(AIM OF THE EXERCISE)
From the very first line down to the line containing "every bottom cell", write out the material exactly as it appears, and no more.

(PROVIDED DATA)
import Summits.Ventures.PercRepro.RankLevelSetRuleQSliceBorderFlatTwo
import Summits.Ventures.PercRepro.RankLevelSetRuleQSliceBorderDensity
import Summits.Ventures.PercRepro.RankLevelSetRuleQCellOne
import Summits.Ventures.PercRepro.RankLevelSetRuleQSliceRhoPath

/-!
# PercRepro — THE BOTTOM CELLS BY THE CRUDE CHAIN: `3 ≤ m ≤ m₁(k)` FOR `k = 11 … 16` (night-1, gen 20; dossier §31.13)

On the bottom regime the conjecture of record is the tail bound `T ≤ 1` (RankLevelSetRuleQSliceBorderDensity). Here the tail is
bounded by an EXPLICIT finite sum: with `k = K + 2`, `m = 2 + d`, `q = m + K`,
* `tail_ratio_shift` — `C(2K+2, K+2+j)/C(m+2K+2+j, K+2+j) = [the m = 2 ratio]·Π_{i<d} (i+K+3)/(i+2K+5+j)` (exact);
* `a_sum_le_pow` — `Σ_{a≤m} C(m, a)/C(n+a, r+a) ≤ (1 + (r+m)/(n+m))^m/C(n, r)` (every step ratio `(r+b+1)/(n+b+1)` is at most the
  last one; the binomial theorem);
* **`tail_le_crude`** — `T(q, k) ≤ B(K, d) := Σ_{j≤K} ((K+2)/(2K+3))·2^{−(j+1)}·Π_{i<d}(i+K+3)/(i+2K+5+j)·(1 + (K+2+j+m)/(2m+2K+2+j))^m`
  (with `two_tail_ratio` of RankLevelSetRuleQSliceBorderFlatTwo);
* **`phiK_le_rhat_bottom_of_crude (K d) (2m ≤ K(K+1)) (B(K, d) ≤ 1)`** — the cell is paid;
* **`bottom_k11_all` … `bottom_k16_all`** — every bottom cell with `3 ≤ m ≤ m₁(k)`, `m₁ = 26, 27, 29, 31, 34, 36` for `k = 11 … 16`,
  by `interval_cases` and `norm_num` on `B` (the crude sum is `< 1` exactly up to `m₁(k)`; mining/night-1/g20/border_m1k.out);
* `a_sum_le_fine`, **`tail_le_fine`**, **`phiK_le_rhat_bottom_of_fine`** — the `a`-sum with the EARLY factors (`x_b ≤ (r+b+1)/(n+1)`):
  `T ≤ B_fine(K, d) := Σ_j [C(2K+2,K+2+j)/C(m+2K+2+j,K+2+j)]·Σ_a C(m,a)(K+3+j)_a/(m+2K+3+j)^a` — tiny for `m ≫ k`;
* `bottom_k11_d25` … `bottom_k11_d32`, `bottom_k11_rest`, **`bottom_k11_complete (q) (10 ≤ q) (q ≤ 43) : phiK (q + 11) q ≤ rhat q 11 (q − 9)`**
  — THE WHOLE BOTTOM REGIME OF `k = 11` above the identity cell (`m = 1`: `rhatCell_one`; `m = 2`: `phiK_le_rhat_flat_two`);
* `phiK_le_rhat_gap_of_fine` — the gap cells `q ≥ k(k−3)/2` from `B_fine ≤ (k−1)(k−3)/(4(q+1))` (instances pending: heartbeats).
Axioms: standard.
-/

namespace PercRepro

open Finset

/-- The leading tail ratio at general `m` (`k = K + 2`, `q = m + K`): `C(2K+2, K+2+j)/C(m+2K+2+j, K+2+j)` equals the `m = 2`
ratio times `Π_{m'=2}^{m-1} (m'+K+1)/(m'+2K+3+j)`, written with `m = 2 + d`:
`C(2K+2,K+2+j)/C(2+d+2K+2+j, K+2+j) = C(2K+2,K+2+j)/C(2K+4+j, K+2+j) · Π_{i<d} (i+K+3)/(i+2K+5+j)`. -/
lemma tail_ratio_shift (K j : ℕ) : ∀ d : ℕ,
    ((2 * K + 2).choose (K + 2 + j) : ℚ) / ((2 + d + 2 * K + 2 + j).choose (K + 2 + j) : ℚ)
      = ((2 * K + 2).choose (K + 2 + j) : ℚ) / ((2 * K + 4 + j).choose (K + 2 + j) : ℚ)
        * ∏ i ∈ range d, (((i : ℚ) + K + 3) / ((i : ℚ) + 2 * K + 5 + j)) := by
  intro d
  induction d with
  | zero =>
    simp only [Finset.prod_range_zero, mul_one]
    rw [show 2 + 0 + 2 * K + 2 + j = 2 * K + 4 + j by ring]
  | succ d ih =>
    rw [Finset.prod_range_succ, ← mul_assoc, ← ih]
    -- C(n+1, r) = C(n, r)·(n+1)/(n+1−r) with n = 2+d+2K+2+j, r = K+2+j: (n+1−r) = d+K+3, n+1 = d+2K+5+j
    have h := Nat.choose_mul_succ_eq (2 + d + 2 * K + 2 + j) (K + 2 + j)   -- C(n, r)(n+1) = C(n+1, r)(n+1−r)
    rw [show 2 + d + 2 * K + 2 + j + 1 - (K + 2 + j) = d + K + 3 by omega] at h
    have hc := congrArg (fun x : ℕ => (x : ℚ)) h
    push_cast at hc
    have hC : (0 : ℚ) < ((2 + d + 2 * K + 2 + j).choose (K + 2 + j) : ℚ) := Nat.cast_pos.mpr (Nat.choose_pos (by omega))
    have hC' : (0 : ℚ) < ((2 + (d + 1) + 2 * K + 2 + j).choose (K + 2 + j) : ℚ) := Nat.cast_pos.mpr (Nat.choose_pos (by omega))
    rw [show 2 + (d + 1) + 2 * K + 2 + j = 2 + d + 2 * K + 2 + j + 1 by ring] at hC' ⊢
    rw [div_mul_div_comm, div_eq_div_iff hC'.ne' (by positivity)]
    nlinarith [hc, hC, hC']


/-- The `a`-sum at general `m` bounded by the binomial theorem: with `n = 2+d+2K+2+j`, `r = K+2+j`, `m = 2 + d` and
`x = (r + m)/(n + m)` (the largest step ratio `(r+b+1)/(n+b+1)`, `b < m`),
`Σ_{a ≤ m} C(m, a)/C(n + a, r + a) ≤ (1 + x)^m / C(n, r)`. -/
lemma a_sum_le_pow (n r m : ℕ) (hn : 0 < n) (hr : r ≤ n) :
    ∑ a ∈ range (m + 1), (m.choose a : ℚ) / ((n + a).choose (r + a) : ℚ)
      ≤ (1 + ((r : ℚ) + m) / ((n : ℚ) + m)) ^ m / (n.choose r : ℚ) := by
  have hC : (0 : ℚ) < (n.choose r : ℚ) := Nat.cast_pos.mpr (Nat.choose_pos hr)
  set x := ((r : ℚ) + m) / ((n : ℚ) + m) with hx
  have hx0 : 0 ≤ x := by positivity
  -- 1/C(n+a, r+a) ≤ x^a / C(n, r) by induction on a (a ≤ m)
  have hstep : ∀ a : ℕ, a ≤ m → (1 : ℚ) / ((n + a).choose (r + a) : ℚ) ≤ x ^ a / (n.choose r : ℚ) := by
    intro a
    induction a with
    | zero => intro _; simp
    | succ a ih =>
      intro ha
      have ih' := ih (by omega)
      have h := Nat.add_one_mul_choose_eq (n + a) (r + a)     -- (n+a+1) C(n+a, r+a) = C(n+a+1, r+a+1)(r+a+1)
      have hc := congrArg (fun x : ℕ => (x : ℚ)) h
      push_cast at hc
      have hCa : (0 : ℚ) < ((n + a).choose (r + a) : ℚ) := Nat.cast_pos.mpr (Nat.choose_pos (by omega))
      have hCa' : (0 : ℚ) < ((n + (a + 1)).choose (r + (a + 1)) : ℚ) := Nat.cast_pos.mpr (Nat.choose_pos (by omega))
      -- 1/C(n+a+1, r+a+1) = ((r+a+1)/(n+a+1)) / C(n+a, r+a) ≤ x / C(n+a, r+a)
      have hratio : ((r : ℚ) + a + 1) / ((n : ℚ) + a + 1) ≤ x := by
        rw [hx, div_le_div_iff₀ (by positivity) (by positivity)]
        have ham : (a : ℚ) + 1 ≤ m := by exact_mod_cast ha
        have hrn : (r : ℚ) ≤ n := by exact_mod_cast hr
        nlinarith
      have e : (1 : ℚ) / ((n + (a + 1)).choose (r + (a + 1)) : ℚ)
          = (((r : ℚ) + a + 1) / ((n : ℚ) + a + 1)) * (1 / ((n + a).choose (r + a) : ℚ)) := by
        rw [show n + (a + 1) = n + a + 1 by ring, show r + (a + 1) = r + a + 1 by ring] at hCa' ⊢
        rw [div_mul_div_comm, mul_one, div_eq_div_iff hCa'.ne' (by positivity)]
        linarith [hc]
      rw [e, pow_succ]
      calc ((r : ℚ) + a + 1) / ((n : ℚ) + a + 1) * (1 / ((n + a).choose (r + a) : ℚ))
          ≤ x * (x ^ a / (n.choose r : ℚ)) := by
            apply mul_le_mul hratio ih' (by positivity) hx0
        _ = x ^ a * x / (n.choose r : ℚ) := by ring
  calc ∑ a ∈ range (m + 1), (m.choose a : ℚ) / ((n + a).choose (r + a) : ℚ)
      ≤ ∑ a ∈ range (m + 1), (m.choose a : ℚ) * (x ^ a / (n.choose r : ℚ)) := by
        apply Finset.sum_le_sum
        intro a ha
        rw [Finset.mem_range] at ha
        have := hstep a (by omega)
        calc (m.choose a : ℚ) / ((n + a).choose (r + a) : ℚ) = (m.choose a : ℚ) * (1 / ((n + a).choose (r + a) : ℚ)) := by ring
          _ ≤ (m.choose a : ℚ) * (x ^ a / (n.choose r : ℚ)) := mul_le_mul_of_nonneg_left this (by positivity)
    _ = (∑ a ∈ range (m + 1), (m.choose a : ℚ) * x ^ a) / (n.choose r : ℚ) := by
        rw [Finset.sum_div]; refine Finset.sum_congr rfl (fun a _ => by ring)
    _ = (1 + x) ^ m / (n.choose r : ℚ) := by
        congr 1
        rw [show (1 + x) ^ m = (x + 1) ^ m by ring, add_pow]
        refine Finset.sum_congr rfl (fun a _ => by rw [one_pow, mul_one]; ring)


/-- **The crude tail bound at general `m = 2 + d`** (`k = K + 2`, `q = m + K`):
`T(q, k) ≤ Σ_{j ≤ K} ((K+2)/(2K+3))·2^{−(j+1)}·Π_{i<d} (i+K+3)/(i+2K+5+j)·(1 + (K+2+j+m)/(2m+2K+2+j))^m`. -/
theorem tail_le_crude (K d : ℕ) :
    ∑ j ∈ range (K + 1), ((2 * K + 2).choose (K + 2 + j) : ℚ)
        * ∑ a ∈ range (2 + d + 1), ((2 + d).choose a : ℚ) / ((2 + d + K + (K + 2 + j) + a).choose (a + (K + 2 + j)) : ℚ)
      ≤ ∑ j ∈ range (K + 1), (((K : ℚ) + 2) / (2 * (K : ℚ) + 3)) / 2 ^ (j + 1)
          * (∏ i ∈ range d, (((i : ℚ) + K + 3) / ((i : ℚ) + 2 * K + 5 + j)))
          * (1 + (((K : ℚ) + 2 + j) + (2 + d : ℕ)) / (((2 + d + 2 * K + 2 + j : ℕ) : ℚ) + (2 + d : ℕ))) ^ (2 + d) := by
  apply Finset.sum_le_sum
  intro j hj
  rw [Finset.mem_range] at hj
  -- the a-sum in the form of a_sum_le_pow with n = 2+d+2K+2+j, r = K+2+j
  have hidx : ∀ a, (2 + d + K + (K + 2 + j) + a).choose (a + (K + 2 + j)) = (2 + d + 2 * K + 2 + j + a).choose (K + 2 + j + a) := by
    intro a; congr 1 <;> omega
  simp only [hidx]
  have hA := a_sum_le_pow (2 + d + 2 * K + 2 + j) (K + 2 + j) (2 + d) (by omega) (by omega)
  have hR := two_tail_ratio K j (by omega)
  have hS := tail_ratio_shift K j d
  have hC : (0 : ℚ) < ((2 + d + 2 * K + 2 + j).choose (K + 2 + j) : ℚ) := Nat.cast_pos.mpr (Nat.choose_pos (by omega))
  have hP : (0 : ℚ) ≤ ∏ i ∈ range d, (((i : ℚ) + K + 3) / ((i : ℚ) + 2 * K + 5 + j)) :=
    Finset.prod_nonneg (fun i _ => by positivity)
  have hx : (0 : ℚ) ≤ (1 + (((K : ℚ) + 2 + j) + (2 + d : ℕ)) / (((2 + d + 2 * K + 2 + j : ℕ) : ℚ) + (2 + d : ℕ))) ^ (2 + d) := by
    positivity
  calc ((2 * K + 2).choose (K + 2 + j) : ℚ)
        * ∑ a ∈ range (2 + d + 1), ((2 + d).choose a : ℚ) / ((2 + d + 2 * K + 2 + j + a).choose (K + 2 + j + a) : ℚ)
      ≤ ((2 * K + 2).choose (K + 2 + j) : ℚ)
        * ((1 + (((K + 2 + j : ℕ) : ℚ) + (2 + d : ℕ)) / (((2 + d + 2 * K + 2 + j : ℕ) : ℚ) + (2 + d : ℕ))) ^ (2 + d)
          / ((2 + d + 2 * K + 2 + j).choose (K + 2 + j) : ℚ)) :=
        mul_le_mul_of_nonneg_left hA (by positivity)
    _ = (((2 * K + 2).choose (K + 2 + j) : ℚ) / ((2 + d + 2 * K + 2 + j).choose (K + 2 + j) : ℚ))
        * (1 + (((K + 2 + j : ℕ) : ℚ) + (2 + d : ℕ)) / (((2 + d + 2 * K + 2 + j : ℕ) : ℚ) + (2 + d : ℕ))) ^ (2 + d) := by ring
    _ = (((2 * K + 2).choose (K + 2 + j) : ℚ) / ((2 * K + 4 + j).choose (K + 2 + j) : ℚ)
          * ∏ i ∈ range d, (((i : ℚ) + K + 3) / ((i : ℚ) + 2 * K + 5 + j)))
        * (1 + (((K + 2 + j : ℕ) : ℚ) + (2 + d : ℕ)) / (((2 + d + 2 * K + 2 + j : ℕ) : ℚ) + (2 + d : ℕ))) ^ (2 + d) := by
        rw [hS]
    _ ≤ ((((K : ℚ) + 2) / (2 * (K : ℚ) + 3)) / 2 ^ (j + 1)
          * ∏ i ∈ range d, (((i : ℚ) + K + 3) / ((i : ℚ) + 2 * K + 5 + j)))
        * (1 + (((K + 2 + j : ℕ) : ℚ) + (2 + d : ℕ)) / (((2 + d + 2 * K + 2 + j : ℕ) : ℚ) + (2 + d : ℕ))) ^ (2 + d) := by
        apply mul_le_mul_of_nonneg_right _ (by positivity)
        exact mul_le_mul_of_nonneg_right hR hP
    _ = _ := by push_cast; ring


/-- **A bottom cell from the crude tail bound**: `m = 2 + d`, `k = K + 2`, `2m ≤ K(K+1)`, and the explicit crude sum
`B(K, d) ≤ 1` ⇒ `Φ(q+k, q) ≤ R̂(q, k, m)`. Each cell with `3 ≤ m ≤ m₁(k)` is an instance (`norm_num` on `B`). -/
theorem phiK_le_rhat_bottom_of_crude (K d : ℕ) (h : 2 * (2 + d) ≤ K * (K + 1))
    (hB : ∑ j ∈ range (K + 1), (((K : ℚ) + 2) / (2 * (K : ℚ) + 3)) / 2 ^ (j + 1)
          * (∏ i ∈ range d, (((i : ℚ) + K + 3) / ((i : ℚ) + 2 * K + 5 + j)))
          * (1 + (((K : ℚ) + 2 + j) + (2 + d : ℕ)) / (((2 + d + 2 * K + 2 + j : ℕ) : ℚ) + (2 + d : ℕ))) ^ (2 + d) ≤ 1) :
    phiK (2 + d + K + (K + 2)) (2 + d + K) ≤ rhat (2 + d + K) (K + 2) (2 + d) :=
  phiK_le_rhat_border_of_tail_le_one (2 + d) K h ((tail_le_crude K d).trans hB)

/-- **The bottom cells of `k = 11` with `3 ≤ m ≤ 26`** (`d = m − 2 ∈ [1, 24]`), all by the crude chain. -/
theorem bottom_k11_all (d : ℕ) (h1 : 1 ≤ d) (h2 : d ≤ 24) :
    phiK (2 + d + 9 + (9 + 2)) (2 + d + 9) ≤ rhat (2 + d + 9) (9 + 2) (2 + d) := by
  apply phiK_le_rhat_bottom_of_crude 9 d (by omega)
  interval_cases d <;>
    (simp only [Finset.sum_range_succ, Finset.sum_range_zero, Finset.prod_range_succ, Finset.prod_range_zero]; norm_num)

(RESPONSE AREA)
import Summits.Ventures.PercRepro.RankLevelSetRuleQSliceBorderFlatTwo
import Summits.Ventures.PercRepro.RankLevelSetRuleQSliceBorderDensity
import Summits.Ventures.PercRepro.RankLevelSetRuleQCellOne
import Summits.Ventures.PercRepro.RankLevelSetRuleQSliceRhoPath

/-!
# PercRepro — THE BOTTOM CELLS BY THE CRUDE CHAIN: `3 ≤ m ≤ m₁(k)` FOR `k = 11 … 16` (night-1, gen 20; dossier §31.13)

On the bottom regime the conjecture of record is the tail bound `T ≤ 1` (RankLevelSetRuleQSliceBorderDensity). Here the tail is
bounded by an EXPLICIT finite sum: with `k = K + 2`, `m = 2 + d`, `q = m + K`,
* `tail_ratio_shift` — `C(2K+2, K+2+j)/C(m+2K+2+j, K+2+j) = [the m = 2 ratio]·Π_{i<d} (i+K+3)/(i+2K+5+j)` (exact);
* `a_sum_le_pow` — `Σ_{a≤m} C(m, a)/C(n+a, r+a) ≤ (1 + (r+m)/(n+m))^m/C(n, r)` (every step ratio `(r+b+1)/(n+b+1)` is at most the
  last one; the binomial theorem);
* **`tail_le_crude`** — `T(q, k) ≤ B(K, d) := Σ_{j≤K} ((K+2)/(2K+3))·2^{−(j+1)}·Π_{i<d}(i+K+3)/(i+2K+5+j)·(1 + (K+2+j+m)/(2m+2K+2+j))^m`
  (with `two_tail_ratio` of RankLevelSetRuleQSliceBorderFlatTwo);
* **`phiK_le_rhat_bottom_of_crude (K d) (2m ≤ K(K+1)) (B(K, d) ≤ 1)`** — the cell is paid;
* **`bottom_k11_all` … `bottom_k16_all`** — every bottom cell with `3 ≤ m ≤ m₁(k)`, `m₁ = 26, 27, 29, 31, 34, 36` for `k = 11 … 16`,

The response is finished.